Differential Revision: http://reviews.llvm.org/D18848
Reviewed by: Greg Clayton
llvm-svn: 266392
diff --git a/lldb/source/Plugins/SymbolFile/PDB/SymbolFilePDB.cpp b/lldb/source/Plugins/SymbolFile/PDB/SymbolFilePDB.cpp
index a6357408..9a82f4d 100644
--- a/lldb/source/Plugins/SymbolFile/PDB/SymbolFilePDB.cpp
+++ b/lldb/source/Plugins/SymbolFile/PDB/SymbolFilePDB.cpp
@@ -9,12 +9,16 @@
#include "SymbolFilePDB.h"
+#include "clang/Lex/Lexer.h"
+
#include "lldb/Core/Module.h"
#include "lldb/Core/PluginManager.h"
+#include "lldb/Symbol/ClangASTContext.h"
#include "lldb/Symbol/CompileUnit.h"
#include "lldb/Symbol/LineTable.h"
#include "lldb/Symbol/ObjectFile.h"
#include "lldb/Symbol/SymbolContext.h"
+#include "lldb/Symbol/TypeMap.h"
#include "llvm/DebugInfo/PDB/IPDBEnumChildren.h"
#include "llvm/DebugInfo/PDB/IPDBLineNumber.h"
@@ -26,6 +30,13 @@
#include "llvm/DebugInfo/PDB/PDBSymbolFunc.h"
#include "llvm/DebugInfo/PDB/PDBSymbolFuncDebugEnd.h"
#include "llvm/DebugInfo/PDB/PDBSymbolFuncDebugStart.h"
+#include "llvm/DebugInfo/PDB/PDBSymbolTypeEnum.h"
+#include "llvm/DebugInfo/PDB/PDBSymbolTypeTypedef.h"

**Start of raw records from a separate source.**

import Summits.BirchSwinnertonDyer.BirchSwinnertonDyer.Theorems.GenusKolyvaginAtTwoGenusPrimitiveSupplyAtTwoMultiGenusField
import Summits.BirchSwinnertonDyer.BirchSwinnertonDyer.Theorems.GenusKolyvaginAtTwoGenusPrimitiveSupplyAtTwoGenusField

/-!
# Route `GenusKolyvaginAtTwo`, crux `GenusPrimitiveSupplyAtTwo` (stmt-BirchSwinnertonDyer-22136), line `genus-supply`:
# the multi-genus trace may be halved INSIDE the multi-genus field — `P(n) ∈ 2E(K[n]) ⟺ Y_n ∈ 2·E(K[n])^{Gal(K[n]/F_n)}`

Lead prover seat bsd-line-gk2-p1 (g2). Computational form of the composite-level dictionary
(`heegner_exists_two_zsmul_eq_derivedPoint_iff_multiGenusTrace`: `P(n) ∈ 2E(K[n]) ⟺ Y_n := Σ_{g∈T} g·y(n) ∈ 2E(K[n])`,
`T = Gal(K[n]/F_n)`, `F_n = K(√ℓ₁*,…,√ℓ_r*)` the multi-genus field). Since `T` is a GROUP, `Y_n` is `T`-invariant — a point over
`F_n`, a multi-quadratic field of degree `2^{r+1}`, instead of `K[n]` of degree `2 h_K ∏(ℓ+1)` — and since `E(K[n])[2] = 0` on the
crux's frames (Gross's Lemma 4.3 at `2`: `ρ̄_{E,2}` onto, odd `d_K`, Heegner; tree `heegner_two_torsion_free` from cell
bsd-uniform's U2 track), a halving `2Q = Y_n` in `E(K[n])` forces `Q` itself to be `T`-invariant:
  `P(n) ∈ 2E(K[n]) ⟺ ∃ Q, (∀ g ∈ T, g Q = Q) ∧ 2Q = Y_n`   (`heegner_exists_two_zsmul_eq_derivedPoint_iff_fixed_half`),
i.e. Kolyvagin `2`-primitivity at level `n` is decided inside `E(F_n)` (`2`-saturation of one point over a multi-quadratic
field — the shape of the data ask D-gk2-C). Helper (`--supports stmt-BirchSwinnertonDyer-22136`). No summit and no leaf is
proved by this file; BSD is not proved by any of this.
-/

set_option linter.dupNamespace false -- tree convention: `Summit.BirchSwinnertonDyer.BirchSwinnertonDyer.Theorems` (summit = sub-problem)

noncomputable section

open scoped Classical

namespace Summit.BirchSwinnertonDyer.BirchSwinnertonDyer.Theorems.GenusKoly

open Finset NumberField WeierstrassCurve Literature.NumberTheory.EllipticCurves
  Literature.NumberTheory.EllipticCurves.ModularForms

section Heegner

variable {W : WeierstrassCurve ℚ} [NeZero (W.conductorNorm ℤ)] {K : Type} [Field K] [NumberField K]
  {Dt : ModularParametrizationData W (W.conductorNorm ℤ)} {β : ℤ} {ι : K →+* ℂ}

/-- **The multi-genus stabiliser `T = {g ∈ Gal(K[n]/K) : g θ_ℓ = θ_ℓ ∀ ℓ}` is closed under multiplication.** [folklore] -/
theorem heegner_mul_mem_multiGenusStabiliser {n : ℕ} {θ : ℕ → ringClassField K ι n}
    (T : Finset (ringClassField K ι n ≃ₐ[ℚ] ringClassField K ι n))
    (hT : ∀ g, g ∈ T ↔ g ∈ ringClassGal ι n ∧ ∀ ℓ ∈ n.primeFactors, g (θ ℓ) = θ ℓ)
    {g h : ringClassField K ι n ≃ₐ[ℚ] ringClassField K ι n} (hg : g ∈ T) (hh : h ∈ T) : g * h ∈ T := by
  rw [hT] at hg hh ⊢
  exact ⟨Subgroup.mul_mem _ hg.1 hh.1, fun ℓ hℓ ↦ by rw [AlgEquiv.mul_apply, hh.2 ℓ hℓ, hg.2 ℓ hℓ]⟩

/-- **The multi-genus trace `Y_n = Σ_{g∈T} g·y(n)` is `T`-invariant** (left multiplication by `t ∈ T` permutes `T`).
[folklore] -/
theorem heegner_multiGenusTrace_fixed {n : ℕ} (d : KolyvaginHeegnerData Dt β ι n) {θ : ℕ → ringClassField K ι n}
    (T : Finset (ringClassField K ι n ≃ₐ[ℚ] ringClassField K ι n))
    (hT : ∀ g, g ∈ T ↔ g ∈ ringClassGal ι n ∧ ∀ ℓ ∈ n.primeFactors, g (θ ℓ) = θ ℓ)
    {t : ringClassField K ι n ≃ₐ[ℚ] ringClassField K ι n} (ht : t ∈ T) :
    pointGalHom W (ringClassField K ι n) t (∑ g ∈ T, pointGalHom W (ringClassField K ι n) g d.y) =
      ∑ g ∈ T, pointGalHom W (ringClassField K ι n) g d.y := by
  rw [map_sum]
  have hre : ∀ g ∈ T, pointGalHom W (ringClassField K ι n) t (pointGalHom W (ringClassField K ι n) g d.y) =
      pointGalHom W (ringClassField K ι n) (t * g) d.y := fun g _ ↦ by rw [map_mul]; rfl
  rw [Finset.sum_congr rfl hre]
  -- reindex along the bijection `g ↦ t * g` of `T`
  refine Finset.sum_nbij (fun g ↦ t * g) (fun g hg ↦ heegner_mul_mem_multiGenusStabiliser T hT ht hg) ?_ ?_ (fun _ _ ↦ rfl)
  · intro g _ g' _ hgg'
    exact mul_left_cancel hgg'
  · intro g hg
    have htinv : t⁻¹ ∈ T := by
      rw [hT] at ht ⊢
      refine ⟨Subgroup.inv_mem _ ht.1, fun ℓ hℓ ↦ ?_⟩
      have h := ht.2 ℓ hℓ
      conv_lhs => rw [← h]
      exact t.symm_apply_apply (θ ℓ)
    exact ⟨t⁻¹ * g, Finset.mem_coe.mpr (heegner_mul_mem_multiGenusStabiliser T hT htinv (Finset.mem_coe.mp hg)),
      by simp only; rw [mul_inv_cancel_left]⟩

/-- **`P(n) ∈ 2E(K[n]) ⟺ Y_n` is twice a `T`-INVARIANT point** (a point over the multi-genus field `F_n = K(√ℓ* : ℓ ∣ n)`):
for `W` globally minimal with `ρ̄_{E,2}` onto, `K` imaginary quadratic with odd `d_K ≠ −3` and the Heegner hypothesis, `n`
square-free of Kolyvagin primes at `2`, any square roots `θ_ℓ = √ℓ*` and any finite `T` enumerating `Gal(K[n]/F_n)`. (⟸) is
trivial; (⟹): `E(K[n])[2] = 0` (`heegner_two_torsion_free`) and `Y_n` is `T`-invariant, so `2(gQ − Q) = 0` forces `gQ = Q`.
Reduces the `2`-divisibility test of Kolyvagin's `P(n)` from `E(K[n])` to `E(F_n)`, `[F_n : ℚ] = 2^{r+1}`.
[cite: GrossLMS1991, §4 Lemma 4.3, (4.1)] [cite: Cox2013, Thm. 9.18, §9.A] -/
theorem heegner_exists_two_zsmul_eq_derivedPoint_iff_fixed_half [W.IsElliptic] [W.IsGloballyMinimal]
    (hK : IsImaginaryQuadratic K) (hodd : Odd (NumberField.discr K)) (h3 : NumberField.discr K ≠ -3)
    (hH : SatisfiesHeegnerHypothesis (W.conductorNorm ℤ) K) (hsurj : W.HasSurjectiveModNGaloisRep ((2 : ℤ) ^ 1))
    {n : ℕ} (hn : Squarefree n) (hKoly : ∀ ℓ ∈ n.primeFactors, Zhang2014.IsKolyvaginPrime (W.conductorNorm ℤ) W K 2 ℓ)
    (d : KolyvaginHeegnerData Dt β ι n) {θ : ℕ → ringClassField K ι n}
    (hθ : ∀ ℓ ∈ n.primeFactors, θ ℓ ^ 2 = algebraMap ℚ (ringClassField K ι n) ((-1 : ℚ) ^ (ℓ / 2) * ℓ))
    (T : Finset (ringClassField K ι n ≃ₐ[ℚ] ringClassField K ι n))
    (hT : ∀ g, g ∈ T ↔ g ∈ ringClassGal ι n ∧ ∀ ℓ ∈ n.primeFactors, g (θ ℓ) = θ ℓ) :
    (∃ Q : (W.baseChange (ringClassField K ι n)).toAffine.Point, (2 : ℤ) • Q = d.derivedPoint) ↔
      ∃ Q : (W.baseChange (ringClassField K ι n)).toAffine.Point,
        (∀ g ∈ T, pointGalHom W (ringClassField K ι n) g Q = Q) ∧
        (2 : ℤ) • Q = ∑ g ∈ T, pointGalHom W (ringClassField K ι n) g d.y := by
  rw [heegner_exists_two_zsmul_eq_derivedPoint_iff_multiGenusTrace hK (discr_lt_neg_four_of_odd hK hodd h3) hH hn hKoly d
    hθ T hT]
  constructor
  · rintro ⟨Q, hQ⟩
    refine ⟨Q, fun g hg ↦ ?_, hQ⟩
    have h2 : (2 : ℤ) • (pointGalHom W (ringClassField K ι n) g Q - Q) = 0 := by
      rw [smul_sub, ← map_zsmul, hQ, heegner_multiGenusTrace_fixed d T hT hg, sub_self]
    exact sub_eq_zero.mp (heegner_two_torsion_free (ι := ι) hK hodd hH hsurj hn.ne_zero _ h2)
  · rintro ⟨Q, -, hQ⟩
    exact ⟨Q, hQ⟩

/-! ### §2 (APPEND 1, same seat) The stabiliser `T` is CANONICAL: independent of the chosen square roots; `(θ, T)` exist -/

/-- **`T` does not depend on the choice of square roots**: if `θ_ℓ² = θ'_ℓ² = ℓ*` for all `ℓ ∣ n` then an automorphism fixes every
`θ_ℓ` iff it fixes every `θ'_ℓ` (`θ'_ℓ = ±θ_ℓ`), so the two stabilisers — hence the two multi-genus traces — coincide. For the
planner's typing of the open kernel U: «∃ θ T …» and «∀ θ T …» are interchangeable. [cite: Cox2013, Thm. 9.18, §9.A] -/
theorem heegner_multiGenusStabiliser_eq_of_sq_eq {n : ℕ} {θ θ' : ℕ → ringClassField K ι n}
    (hθ : ∀ ℓ ∈ n.primeFactors, θ ℓ ^ 2 = algebraMap ℚ (ringClassField K ι n) ((-1 : ℚ) ^ (ℓ / 2) * ℓ))
    (hθ' : ∀ ℓ ∈ n.primeFactors, θ' ℓ ^ 2 = algebraMap ℚ (ringClassField K ι n) ((-1 : ℚ) ^ (ℓ / 2) * ℓ))
    (T T' : Finset (ringClassField K ι n ≃ₐ[ℚ] ringClassField K ι n))
    (hT : ∀ g, g ∈ T ↔ g ∈ ringClassGal ι n ∧ ∀ ℓ ∈ n.primeFactors, g (θ ℓ) = θ ℓ)
    (hT' : ∀ g, g ∈ T' ↔ g ∈ ringClassGal ι n ∧ ∀ ℓ ∈ n.primeFactors, g (θ' ℓ) = θ' ℓ) : T = T' := by
  have hpm : ∀ ℓ ∈ n.primeFactors, θ' ℓ = θ ℓ ∨ θ' ℓ = -θ ℓ := fun ℓ hℓ ↦
    eq_or_eq_neg_of_sq_eq_sq _ _ (by rw [hθ' ℓ hℓ, hθ ℓ hℓ])
  have key : ∀ (g : ringClassField K ι n ≃ₐ[ℚ] ringClassField K ι n), ∀ ℓ ∈ n.primeFactors,
      (g (θ ℓ) = θ ℓ ↔ g (θ' ℓ) = θ' ℓ) := by
    intro g ℓ hℓ
    rcases hpm ℓ hℓ with h | h
    · rw [h]
    · rw [h, map_neg, neg_inj]
  ext g
  rw [hT, hT']
  exact and_congr_right fun _ ↦ forall₂_congr fun ℓ hℓ ↦ key g ℓ hℓ

/-- **The multi-genus datum `(θ, T)` exists** at every square-free level of Kolyvagin primes at `2`: square roots `θ_ℓ = √ℓ* ∈ K[n]`
(`heegner_exists_multiGenusRadicals`) and a finite `T` enumerating `Gal(K[n]/K(θ_ℓ : ℓ ∣ n))`, realised as the `θ`-fixed
elements of `S · SPAN = Gal(K[n]/K)`. [cite: Cox2013, Thm. 9.18, §9.A] [cite: GrossLMS1991, §3–§4 (S, G_n ≃ ∏ G_ℓ)] -/
theorem heegner_exists_multiGenusDatum [W.IsGloballyMinimal] (hK : IsImaginaryQuadratic K) (hD : NumberField.discr K < -4)
    {n : ℕ} (hn : Squarefree n) (hKoly : ∀ ℓ ∈ n.primeFactors, Zhang2014.IsKolyvaginPrime (W.conductorNorm ℤ) W K 2 ℓ)
    (d : KolyvaginHeegnerData Dt β ι n) :
    ∃ (θ : ℕ → ringClassField K ι n) (T : Finset (ringClassField K ι n ≃ₐ[ℚ] ringClassField K ι n)),
      (∀ ℓ ∈ n.primeFactors, θ ℓ ^ 2 = algebraMap ℚ (ringClassField K ι n) ((-1 : ℚ) ^ (ℓ / 2) * ℓ)) ∧
      ∀ g, g ∈ T ↔ g ∈ ringClassGal ι n ∧ ∀ ℓ ∈ n.primeFactors, g (θ ℓ) = θ ℓ := by
  have hinert : ∀ q ∈ n.primeFactors, (Ideal.span {(q : 𝓞 K)}).IsPrime := fun q hq ↦ (hKoly q hq).2.2.2.2.1
  obtain ⟨θ, hθ⟩ := heegner_exists_multiGenusRadicals hK hn hKoly d
  refine ⟨θ, ((d.S ×ˢ n.primeFactorsList.foldr (fun ℓ T ↦ (range (ℓ + 1) ×ˢ T).image (fun p ↦ d.σ ℓ ^ p.1 * p.2))
      ({1} : Finset (ringClassField K ι n ≃ₐ[ℚ] ringClassField K ι n))).image
      (fun p : (ringClassField K ι n ≃ₐ[ℚ] ringClassField K ι n) ×
        (ringClassField K ι n ≃ₐ[ℚ] ringClassField K ι n) ↦ p.1 * p.2)).filter
      (fun g ↦ ∀ ℓ ∈ n.primeFactors, g (θ ℓ) = θ ℓ), hθ, fun g ↦ ?_⟩
  rw [Finset.mem_filter, Finset.mem_image, heegner_mem_ringClassGal_iff_exists_mul_span hK hD hn hinert d g]
  constructor
  · rintro ⟨⟨⟨s, t⟩, hst, rfl⟩, hfix⟩
    exact ⟨⟨s, (Finset.mem_product.mp hst).1, t, (Finset.mem_product.mp hst).2, rfl⟩, hfix⟩
  · rintro ⟨⟨s, hs, t, ht, rfl⟩, hfix⟩
    exact ⟨⟨⟨s, t⟩, Finset.mem_product.mpr ⟨hs, ht⟩, rfl⟩, hfix⟩

end Heegner

end Summit.BirchSwinnertonDyer.BirchSwinnertonDyer.Theorems.GenusKoly

end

+#include "llvm/DebugInfo/PDB/PDBSymbolTypeUDT.h"
+
+#include "Plugins/SymbolFile/PDB/PDBASTParser.h"
+
+#include <regex>
using namespace lldb_private;
@@ -116,6 +127,10 @@
{
lldb::addr_t obj_load_address = m_obj_file->GetFileOffset();
m_session_up->setLoadAddress(obj_load_address);
+
+ TypeSystem *type_system = GetTypeSystemForLanguage(lldb::eLanguageTypeC_plus_plus);
+ ClangASTContext *clang_type_system = llvm::dyn_cast_or_null<ClangASTContext>(type_system);
+ m_tu_decl_ctx_up = llvm::make_unique<CompilerDeclContext>(type_system, clang_type_system->GetTranslationUnitDecl());
}
uint32_t
@@ -245,7 +260,25 @@
lldb_private::Type *
SymbolFilePDB::ResolveTypeUID(lldb::user_id_t type_uid)
{
- return nullptr;
+ auto find_result = m_types.find(type_uid);
+ if (find_result != m_types.end())
+ return find_result->second.get();
+
+ TypeSystem *type_system = GetTypeSystemForLanguage(lldb::eLanguageTypeC_plus_plus);
+ ClangASTContext *clang_type_system = llvm::dyn_cast_or_null<ClangASTContext>(type_system);
+ if (!clang_type_system)
+ return nullptr;
+ PDBASTParser *pdb = llvm::dyn_cast<PDBASTParser>(clang_type_system->GetPDBParser());
+ if (!pdb)
+ return nullptr;
+
+ auto pdb_type = m_session_up->getSymbolById(type_uid);
+ if (pdb_type == nullptr)
+ return nullptr;
+
+ lldb::TypeSP result = pdb->CreateLLDBTypeFromPDBType(*pdb_type);
+ m_types.insert(std::make_pair(type_uid, result));
+ return result.get();
}
bool
@@ -264,13 +297,15 @@
lldb_private::CompilerDeclContext
SymbolFilePDB::GetDeclContextForUID(lldb::user_id_t uid)
{
- return lldb_private::CompilerDeclContext();
+ // PDB always uses the translation unit decl context for everything. We can improve this later
+ // but it's not easy because PDB doesn't provide a high enough level of type fidelity in this area.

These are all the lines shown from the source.